Let $\mathbf{s} = {\color{#3273F6}\mathbf{o}} - {\color{#FF9900}\mathbf{a}}$ (the vector from vertex $\mathbf{a}$ to the ray origin). We can solve this $3\times3$ system elegantly using Cramer’s Rule, which expresses the solution in terms of determinants.

Geometrically, the determinant of a $3\times3$ matrix composed of three vectors $\det(\mathbf{u}, \mathbf{v}, \mathbf{w})$ is the scalar triple product, written as $\mathbf{u} \cdot (\mathbf{v} \times \mathbf{w})$. It represents the volume of the parallelepiped formed by the three vectors.

Using Cramer’s Rule, the solution is:

$$ \begin{bmatrix} t \\ u \\ v \end{bmatrix} = \frac{1}{\det(-{\color{#FF4B4B}\mathbf{d}}, \mathbf{e}_1, \mathbf{e}_2)} \begin{bmatrix} \det(\mathbf{s}, \mathbf{e}_1, \mathbf{e}_2) \\ \det(-{\color{#FF4B4B}\mathbf{d}}, \mathbf{s}, \mathbf{e}_2) \\ \det(-{\color{#FF4B4B}\mathbf{d}}, \mathbf{e}_1, \mathbf{s}) \end{bmatrix} $$
Diagram showing ray hitting a triangle with basis vectors and s-vector labeled
Figure 21. Möller-Trumbore Algorithm: We equate the ray and triangle equations and solve for the intersection distance $t$ and barycentric coordinates $(u, v)$ simultaneously.

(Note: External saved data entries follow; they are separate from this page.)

import Summits.NavierStokesRegularity.NavierStokesRegularity.Theorems.ClockStretchingLawClockCeilingOpenSetVorticityLiouville
import Summits.NavierStokesRegularity.NavierStokesRegularity.Theorems.ClockStretchingLawClockCeilingStubTranslationInvariantAfter
import Summits.NavierStokesRegularity.NavierStokesRegularity.Theorems.SymmetryModuliCountSymmetricLiouvilleRotationCovariance
import Summits.NavierStokesRegularity.NavierStokesRegularity.Theorems.ClockStretchingLawClockCeilingZoomScaling
import HarnessLib

/-!
# Route ClockStretchingLaw, crux `ClockCeiling` (stmt-NavierStokesRegularity-10570), line `registered` —
# uniform structural law: GERM RIGIDITY of the Type-I ancient mild class

`germRigidity`: two elements `u ∈ A_C`, `v ∈ A_{C'}` of the Type-I ancient mild class
(`IsTypeIAncientMild`: jointly smooth on `t < 0`, divergence free, KNSS/Oseen mild between all pairs
`s < t < 0`, `‖u(t,x)‖ ≤ C/√(−t)`) whose slices at ONE time `t₀ < 0` agree on ONE nonempty open set
`U ⊆ ℝ³` coincide on the whole open slab `(−∞, 0) × ℝ³` — forward AND backward in time. A class
element is determined by any one of its space–time germs.

Consequences recorded here (all elements, all times; no "singular"/"nonzero" hypothesis):

* `translationInvariant_of_germ`, `isometryInvariant_of_germ` — a Euclidean symmetry visible on a
  germ of one slice is an EXACT symmetry of the element at ALL times (upgrades the forward-only,
  whole-slice `stub_translationInvariantAfter`, p167497, in both respects);
* `dss_of_germ` — if a parabolic zoom `nsRescale c u` matches `u` on a germ of one slice, `u` is
  backward discretely self-similar with factor `c` at all times;
* `eq_zero_of_germ_timeRecurrent` — **no breathing without rescaling**: if a germ of the slice at
  time `t₀ − δ` (`δ > 0`) reappears at the same place at time `t₀`, then `u ≡ 0` (the element is
  then `δ`-periodic in time on `(−∞,0)`, and the Type-I bound `C/√(nδ − t) → 0` kills it). For a
  nonzero element the curve `t ↦ (germ of u(t) at any fixed region)` is injective.

## Proof of `germRigidity`

1. *Analyticity.* `uncurry u`, `uncurry v` are jointly real-analytic on `(−∞,0) × ℝ³`
   (`openSetLiouville_analyticOnNhd_uncurry`: Lemarié-Rieusset 2016 Thm. 9.12 + uniqueness of
   bounded Oseen-mild solutions), hence so is `w = u − v`, its slice `w(t₀, ·)` and every time
   curve `s ↦ w(s, x)`.
2. *Identity theorem in space.* `w(t₀, ·)` vanishes near a point of `U`, hence on the connected
   `ℝ³`: the two slices at time `t₀` agree everywhere.
3. *Forward.* On every slab `(t₀, t/2) × ℝ³` both fields are bounded, jointly measurable solutions
   of the SAME Oseen integral equation from the common datum at `t₀` (`eq_after_of_slice_eq`,
   uniqueness of bounded Oseen-mild solutions, KNSS 2009 §4 = `oseenMild_bounded_unique`).
4. *Backward.* Each analytic time curve `s ↦ w(s, x)` vanishes on the open `(t₀, 0)`, hence on the
   connected `(−∞, 0)` (identity theorem).

## References

* G. Koch, N. Nadirashvili, G. Seregin, V. Šverák, *Liouville theorems for the Navier–Stokes
  equations and applications*, Acta Math. 203 (2009) 83–105 = arXiv:0709.3599, §1 p. 3 (symmetries
  of the class), §4 (4.3)–(4.4) (uniqueness of bounded mild solutions). [KochNadirashviliSereginSverak2009]
* P. G. Lemarié-Rieusset, *The Navier–Stokes Problem in the 21st Century*, CRC Press 2016,
  Thm. 9.12 (space–time analyticity of bounded mild solutions). [LemarieRieusset2016]
-/

noncomputable section

-- the summit and its single sub-problem share the name (CONVENTIONS §1), as in every Theorems file
set_option linter.dupNamespace false

namespace Summit.NavierStokesRegularity.NavierStokesRegularity.Theorems

open MeasureTheory Set Function Filter Topology
open Literature.Analysis Literature.Analysis.FluidPDE

section GermRigidity

variable {C C' : ℝ} {u v : ℝ → EuclideanSpace ℝ (Fin 3) → EuclideanSpace ℝ (Fin 3)}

This translates to the famous Möller-Trumbore algorithm. To make it computationally efficient, we define cross products that we can reuse:

  1. Let $\mathbf{p} = {\color{#FF4B4B}\mathbf{d}} \times \mathbf{e}_2$. The denominator becomes $\mathbf{e}_1 \cdot \mathbf{p}$. If this is $0$, the ray is parallel to the triangle.
  2. The $u$ coordinate becomes $u = (\mathbf{s} \cdot \mathbf{p}) / (\mathbf{e}_1 \cdot \mathbf{p})$.
  3. Let $\mathbf{q} = \mathbf{s} \times \mathbf{e}_1$. The $v$ coordinate becomes $v = ({\color{#FF4B4B}\mathbf{d}} \cdot \mathbf{q}) / (\mathbf{e}_1 \cdot \mathbf{p})$.
  4. The hit distance becomes $t = (\mathbf{e}_2 \cdot \mathbf{q}) / (\mathbf{e}_1 \cdot \mathbf{p})$.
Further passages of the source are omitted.